15.8 Insufficient Funds
If, at any time, there are insufficient clear funds in the Account to meet a Debit Payment, you must make immediate arrangements for the Debit Payment to be made by another method or arrange for sufficient clear funds to be in your Account by an agreed time so that we can process the Debit Payment and the relevant Foreign Exchange Transaction may proceed. If a Debit Payment is returned unpaid by your financial institution you will be liable for any dishonored fees charged by that financial institution. We will invoice you for those fees or include them in your next Debit Payment. You acknowledge that we may in our discretion decide to Close Out any Foreign Exchange Transaction in accordance with this Agreement and to invoice you for the resultant loss, together with any fees or charges incurred by us.
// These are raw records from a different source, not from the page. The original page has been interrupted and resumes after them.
import Summits.HubbardSuperconductivity.HubbardSuperconductivity.Theorems.AnisotropyChordTransferFibre3N1RowL2N22149

/-!
# Route `AnisotropyChord` / H0 rotor rung, LEVEL 2 row `N₁`: the cell `ν ∈ [0.022149, 0.022592]`, `a ∈ [0.02, 0.04]`

One cell of the ∀L ≥ 128 kernel certificate of the (KT-1″) trial-gap bound (piece A, stmt-HubbardSuperconductivity-23918), on the
column `colN22149` (brackets certified in `…N1RowL2N22149`): ★ `cellN22149A0020_n1 : n1CellCheckC colN22149 a₁ a₂ 2 (23/50) (30, 6) = true`
(the staged `RExpr` cell check of p2 g4–g5, one `decide`, ≈ 3 min), whence ★★ `trialGap_cellN22149A0020`: for every `L ≥ 128` and every
ground two-magnon profile with `ν = λ₂/θ² ∈ [22149/1000000, 353/15625]` and `a = Δf(x̂) ∈ [1/50, 1/25]`:  `(23/50)·U ≤ N₁`
(`…N1RowCellSound.trialGap_of_cellCheck`).  Compiled-evaluator forecast of the certified ratio on this cell: see the proposal note.
Generated by p2 g5's cells/mkfiles.py (HOME/hubbard-h0-rotor-p2/cells/).
Prover seat `hubbard-h0-rotor-p2` g5; helper for piece A = stmt-HubbardSuperconductivity-23918 of rung 19089
(`--supports`, helper class).  Nothing here proves superconductivity in the Hubbard model; one kernel-certified piece of ONE
conditional reduction (the GM₃ ∀L certificate, Level-2 row `N₁`); the rotor TARGET as originally worded stays FALSE (g15 verdict).
Mathlib + the tree only; no sorry.
-/

set_option linter.dupNamespace false
set_option autoImplicit false

open Literature.Analysis.ValidatedNumerics

namespace Summit.HubbardSuperconductivity.HubbardSuperconductivity.Theorems.AnisotropyChord.Transfer.Fibre3.L2.N1

/-- ★ the staged `RExpr` cell check passes with `cmin = 23/50` on `a ∈ [1/50, 1/25]` over the column `colN22149`. -/
theorem cellN22149A0020_n1 : n1CellCheckC colN22149 ((1 : ℚ) / 50) ((1 : ℚ) / 25) 2 ((23 : ℚ) / 50) (30, 6) = true := by
  decide +kernel

/-- ★★ on this cell, for EVERY `L ≥ 128` and every ground profile: `(23/50)·U ≤ N₁`. -/
theorem trialGap_cellN22149A0020 (L : ℕ) [NeZero L] (hL : 128 ≤ L) {Δ lam2 : ℝ} {f : Tor L → ℝ} (hΔ0 : 0 ≤ Δ) (hΔ1 : Δ < 1)
    (hf : IsGroundTwoMagnon L Δ lam2 f)
    (hν1 : (22149 : ℝ) / 1000000 ≤ lam2 / (2 * Real.pi / L) ^ 2) (hν2 : lam2 / (2 * Real.pi / L) ^ 2 ≤ (22592 : ℝ) / 1000000)
    (ha1 : ((1 : ℝ) / 50) ≤ Δ * f (K1 L)) (ha2 : Δ * f (K1 L) ≤ ((1 : ℝ) / 25)) :
    ((23 : ℝ) / 50) * Uunit L Δ f ≤ trialGapN1 L Δ f := by
  have h := trialGap_of_cellCheck L colN22149 ((1 : ℚ) / 50) ((1 : ℚ) / 25) ((23 : ℚ) / 50) (30, 6) cellN22149A0020_n1 colN22149_check hL hΔ0 hΔ1 hf
    (by simpa [colN22149] using hν1) (by simpa [colN22149] using hν2) (by push_cast; simpa using ha1) (by push_cast; simpa using ha2)
  simpa using h

end Summit.HubbardSuperconductivity.HubbardSuperconductivity.Theorems.AnisotropyChord.Transfer.Fibre3.L2.N1
/-- On the admissible heights `0 < h < 3/20` the phase lies in `(0, π/2)` (`θ ≤ 9h < 27/20 < π/2`). [folklore] -/
theorem twistTheta_mem {h : ℝ} (h0 : 0 < h) (h1 : h < 3 / 20) : 0 < twistTheta h ∧ twistTheta h < Real.pi / 2 := by
  have hpi := Real.pi_gt_three
  have hs : 0 < Real.sin h := Real.sin_pos_of_pos_of_lt_pi h0 (by linarith)
  have hc : 0 < Real.cos h := Real.cos_pos_of_mem_Ioo ⟨by linarith, by linarith⟩
  have hsle : Real.sin h ≤ h := Real.sin_le h0.le
  have hc1 : Real.cos h ≤ 1 := Real.cos_le_one h
  have hsc : 0 < Real.sin h * Real.cos h := mul_pos hs hc
  have hsc' : Real.sin h * Real.cos h ≤ h := by nlinarith
  unfold twistTheta
  constructor
  · linarith
  · linarith

/-- `P > 0` on the admissible heights. [folklore] -/
theorem twistP_pos {h : ℝ} (h0 : 0 < h) (h1 : h < 3 / 20) : 0 < twistP h := by
  obtain ⟨hθ0, hθ1⟩ := twistTheta_mem h0 h1
  exact div_pos (Real.cos_pos_of_mem_Ioo ⟨by linarith, hθ1⟩) (twistW_pos h)

/-- `Q > 0` on the admissible heights. [folklore] -/
theorem twistQ_pos {h : ℝ} (h0 : 0 < h) (h1 : h < 3 / 20) : 0 < twistQ h := by
  obtain ⟨hθ0, hθ1⟩ := twistTheta_mem h0 h1
  exact div_pos (Real.sin_pos_of_pos_of_lt_pi hθ0 (by linarith [Real.pi_gt_three])) (twistW_pos h)

end Summit.NavierStokesRegularity.NavierStokesRegularity.Theorems.LrcModEntire.Negative

end
/-! ### §2. Cμ′ (v4 carrier) ⊕ (P4a) ⟹ Cμ, pointwise; the crux BODY from the five v4 stub signatures -/

/-- **The old stub Cμ from the reshaped stub Cμ′ and Pollack–Weston Thm. 2.5, pointwise.** In the binders of
`stub_definitePackageMu` that matter here (`W`, `K`, `p`, `N = N_W`, the definite-CR prime `q₀`, the anticyclotomic data
`κ₁ κ₂ v̄ γ₁ γ₂`, the Greenberg series `G`, the structure map `J`, the sign `ε`): if the signed two-variable package
`(ξ, 𝓛sig)` exists with (P1) the characteristic-ideal identity, (P2)/(P3) the cyclotomic specialisations, and — in place of
unit content — a DEFINITE `μ`-CARRIER in its v4 form (a Brandt setup `S` of type `(N/q₀, q₀)`, a generator `φ ≠ 0` of the `a(W)`-eigen-line —
no normalisation clause, it is supplied by `exists_not_dvd_weight_mul_apply` from `5 ≤ p` —, a tower `T` of Gross points, with
`T.HasMuZeroLAc p φ → HasUnitContent (UnrSeries₂.minus 𝓛sig)`), then the
package exists WITH `HasUnitContent (UnrSeries₂.minus 𝓛sig)` — the conclusion of Cμ verbatim — GRANTED the named fact
`pollackWeston2011_thm_2_5_hasMuZeroLAc` (`hPW`), applied to that very carrier (p637155's `SemistableDefmuMuCarrier.hasMuZeroLAc_of_pollackWeston`). The printed
sentence: "(𝓛^{∘,ac}_p(g_{/L})) = (∏ c_q(g) · 𝓛^∘_𝒲(g_{/L})) … and so `μ(𝓛^∘_p(g_{/L})) = 0`". CONDITIONAL; closes nothing.
[cite: BurungaleSkinnerTianWan2024, II §2.2.2 (proof, case (def))] [cite: PollackWeston2011, Thm. 2.5 (i)] -/
theorem exists_package_of_muCarrier
    (hPW : ∀ (K : Type) [Field K] [NumberField K] {Nplus Nminus : ℕ} (S : Brandt.XiSetup Nplus Nminus)
      (p : ℕ) [Fact p.Prime] (W : WeierstrassCurve ℚ), pollackWeston2011_thm_2_5_hasMuZeroLAc K S p W)
    {p : ℕ} [Fact p.Prime] (W : WeierstrassCurve ℚ) [W.IsElliptic] [W.IsGloballyMinimal]
    (K : Type) [Field K] [NumberField K] (vbar : HeightOneSpectrum (𝓞 K))
    (κ₁ κ₂ : ZpExtension K p) (γ₁ γ₂ : absoluteGaloisGroup K) [Fact (ZpExtension.IsTopGeneratorPair κ₁ κ₂ γ₁ γ₂)]
    {N : ℕ} [NeZero N] (f : CuspForm (Gamma0 N) 2)
    (hN : (N : ℤ) = W.conductorNorm ℤ) (hp : p ≠ 2) (h5 : 5 ≤ p) (ha0 : W.frobeniusTrace p = 0)
    (hIQ : IsImaginaryQuadratic K)
    (hsp : ((Ideal.span {(p : ℤ)}).primesOver (𝓞 K)).ncard = 2) (hcop : IsCoprime (N : ℤ) (NumberField.discr K))
    (hX : Rank1Residual.ClassX6 W p) {q₀ : ℕ} (hq₀ : q₀.Prime) (hqN : q₀ ∣ N) (hq2 : ¬ (q₀ ^ 2 ∣ N))
    (hin : ((Ideal.span {(q₀ : ℤ)}).primesOver (𝓞 K)).ncard = 1)
    (hspl : ∀ ℓ : ℕ, ℓ.Prime → ℓ ∣ N → ℓ ≠ q₀ → ((Ideal.span {(ℓ : ℤ)}).primesOver (𝓞 K)).ncard = 2)
    (G : PowerSeries (PowerSeries (PadicComplexInt p))) (J : ℤ_[p] →+* PadicComplexInt p) (ε : ℤˣ)
    (hC' : ∃ xi Lsig : PowerSeries (PowerSeries (PadicComplexInt p)),
      (∃ (S : Brandt.XiSetup (N / q₀) q₀) (_ : Fintype (Brandt.ClassSet S.O))
          (φ : Brandt.ClassSet S.O → ℤ) (T : GrossPointTower K S p),
          φ ≠ 0 ∧
          Brandt.eigenLattice (N / q₀ * q₀) (Brandt.matrix S.O) (fun n => W.LFunction n) = ℤ ∙ φ ∧
          (T.HasMuZeroLAc p φ → GreenbergVatsal2000.HasUnitContent (UnrSeries₂.minus Lsig))) ∧
      (Ideal.span {xi * G} =
          (WeierstrassCurve.XGr₂.charIdeal (W.baseChange K) p κ₁ κ₂ vbar γ₁ γ₂).map
              (IwasawaAlgebra₂.toUnr₂ p J) * Ideal.span {Lsig} ∧
      ∀ (κ : ZpExtension ℚ p) (γ : absoluteGaloisGroup ℚ), κ.IsCyclotomic → κ.IsTopGenerator γ →
        IsCyclotomicVariable p γ →
        (∃ ζ : ℤ_[p]ˣ, IsOfFinOrder ζ ∧
          GaloisRep.cyclotomicCharacter ℚ p γ * ζ = GaloisRep.cyclotomicCharacter K p γ₁) →
        ∀ (W₂ : WeierstrassCurve ℚ) [W₂.IsElliptic] [W₂.IsGloballyMinimal]
          (C₂ : WeierstrassCurve.VariableChange ℚ),
          C₂ • W₂ = W.quadraticTwist (NumberField.discr K : ℚ) →
          (∀ (D₁ : Kobayashi2003.SignedSelmerDualData W κ γ ε)
              (D₂ : Kobayashi2003.SignedSelmerDualData W₂ κ γ ε) (g₁ g₂ : IwasawaAlgebra p),
              D₁.charIdeal = Ideal.span {g₁} → D₂.charIdeal = Ideal.span {g₂} →
              UnrSeries₂.plus xi ∣ PowerSeries.map J (g₁ * g₂)) ∧
          (∀ {N₂ : ℕ} [NeZero N₂] (f₂ : CuspForm (Gamma0 N₂) 2), IsNewformOf W₂ f₂ →
            ∀ (L₁ L₂ : IwasawaAlgebra p), Kobayashi2003.IsSignedPAdicLFunction f p ε L₁ →
              Kobayashi2003.IsSignedPAdicLFunction f₂ p ε L₂ →
              ∃ u : PowerSeries (PadicComplexInt p), IsUnit u ∧
                UnrSeries₂.plus Lsig = u * PowerSeries.map J (L₁ * L₂)))) :
    ∃ xi Lsig : PowerSeries (PowerSeries (PadicComplexInt p)),
      GreenbergVatsal2000.HasUnitContent (UnrSeries₂.minus Lsig) ∧
      (Ideal.span {xi * G} =
          (WeierstrassCurve.XGr₂.charIdeal (W.baseChange K) p κ₁ κ₂ vbar γ₁ γ₂).map
              (IwasawaAlgebra₂.toUnr₂ p J) * Ideal.span {Lsig} ∧
      ∀ (κ : ZpExtension ℚ p) (γ : absoluteGaloisGroup ℚ), κ.IsCyclotomic → κ.IsTopGenerator γ →
        IsCyclotomicVariable p γ →
        (∃ ζ : ℤ_[p]ˣ, IsOfFinOrder ζ ∧
          GaloisRep.cyclotomicCharacter ℚ p γ * ζ = GaloisRep.cyclotomicCharacter K p γ₁) →
        ∀ (W₂ : WeierstrassCurve ℚ) [W₂.IsElliptic] [W₂.IsGloballyMinimal]
          (C₂ : WeierstrassCurve.VariableChange ℚ),
          C₂ • W₂ = W.quadraticTwist (NumberField.discr K : ℚ) →
          (∀ (D₁ : Kobayashi2003.SignedSelmerDualData W κ γ ε)
              (D₂ : Kobayashi2003.SignedSelmerDualData W₂ κ γ ε) (g₁ g₂ : IwasawaAlgebra p),
              D₁.charIdeal = Ideal.span {g₁} → D₂.charIdeal = Ideal.span {g₂} →
              UnrSeries₂.plus xi ∣ PowerSeries.map J (g₁ * g₂)) ∧
          (∀ {N₂ : ℕ} [NeZero N₂] (f₂ : CuspForm (Gamma0 N₂) 2), IsNewformOf W₂ f₂ →
            ∀ (L₁ L₂ : IwasawaAlgebra p), Kobayashi2003.IsSignedPAdicLFunction f p ε L₁ →
              Kobayashi2003.IsSignedPAdicLFunction f₂ p ε L₂ →
              ∃ u : PowerSeries (PadicComplexInt p), IsUnit u ∧
                UnrSeries₂.plus Lsig = u * PowerSeries.map J (L₁ * L₂))) := by
  obtain ⟨xi, Lsig, ⟨S, _instF, φ, T, hφ0, hφ, hμ⟩, hP1, hline⟩ := hC'
  exact ⟨xi, Lsig,
    hμ (SemistableDefmuMuCarrier.hasMuZeroLAc_of_pollackWeston hPW W K hN hp ha0 hIQ hsp hcop hX hq₀ hqN hq2 hin hspl S φ
      hφ0 hφ (exists_not_dvd_weight_mul_apply S hφ0 hφ Fact.out h5) T),
    hP1, hline⟩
You should check your account statement regularly. If you believe that there has been an error in debiting your Account, you should contact us immediately on 1-877-932-6640 or by email at firstname.lastname@example.org. We will investigate the matter and advise you accordingly. If we cannot resolve the matter to your satisfaction, you can still refer it to your financial institution which will obtain details from you of the disputed Transaction and may lodge a claim on your behalf.
You have certain recourse rights if any debit does not comply with this Clause 15. For example, you have the right to receive reimbursement for any debit that is not authorized or is not consistent with this Clause 15. To obtain more information on your recourse rights, contact your financial institution or visit the Canadian Payment Association website at www.Payments.ca.
Xe takes every measure to protect the privacy of any Personal Information supplied. We will make reasonable efforts to keep any information supplied by you in the Pre-Authorized Debit Request Authority secure and to ensure that any of our employees or agents who have access to information about you do not make any unauthorized use, modification, reproduction or disclosure of that information. We will only disclose information that we have about you to the extent specifically required by law or for the purposes of this Agreement, including without limitation, this Clause 15. You acknowledge that we may use any information provided to us to make enquiries of credit bureaus and otherwise to conduct credit checks.
15.12 Enquiries and Notices
Any communication to us should include your Username. Our contact details for any notices under this PAD Agreement are as follows: Xe Canada Inc., located at 56 Temperance St. Suite 801 Toronto, ON M5H 3V5, Canada.
We will notify you by sending a notice using Canada Post to the address you have provided us in the Pre-Authorized Debit Request Authority. Any notice will be deemed to have been received two Business Days after it is posted.
Xe has a written policy for the internal handling of complaints to ensure that each complaint is dealt with in a prompt and fair manner. Upon written request, Xe will provide the Customer or its Authorized User(s) with a copy of the complaint handling policy. Any complaint relating to a service must be made or confirmed in writing by using the contact information on the website www.xe.com or as outlined in this Agreement.
HiFX Canada Inc.
Canadian Corporation Number 950254-8
Located at 56 Temperance St. Suite 801 Toronto, ON M5H 3V5, Canada.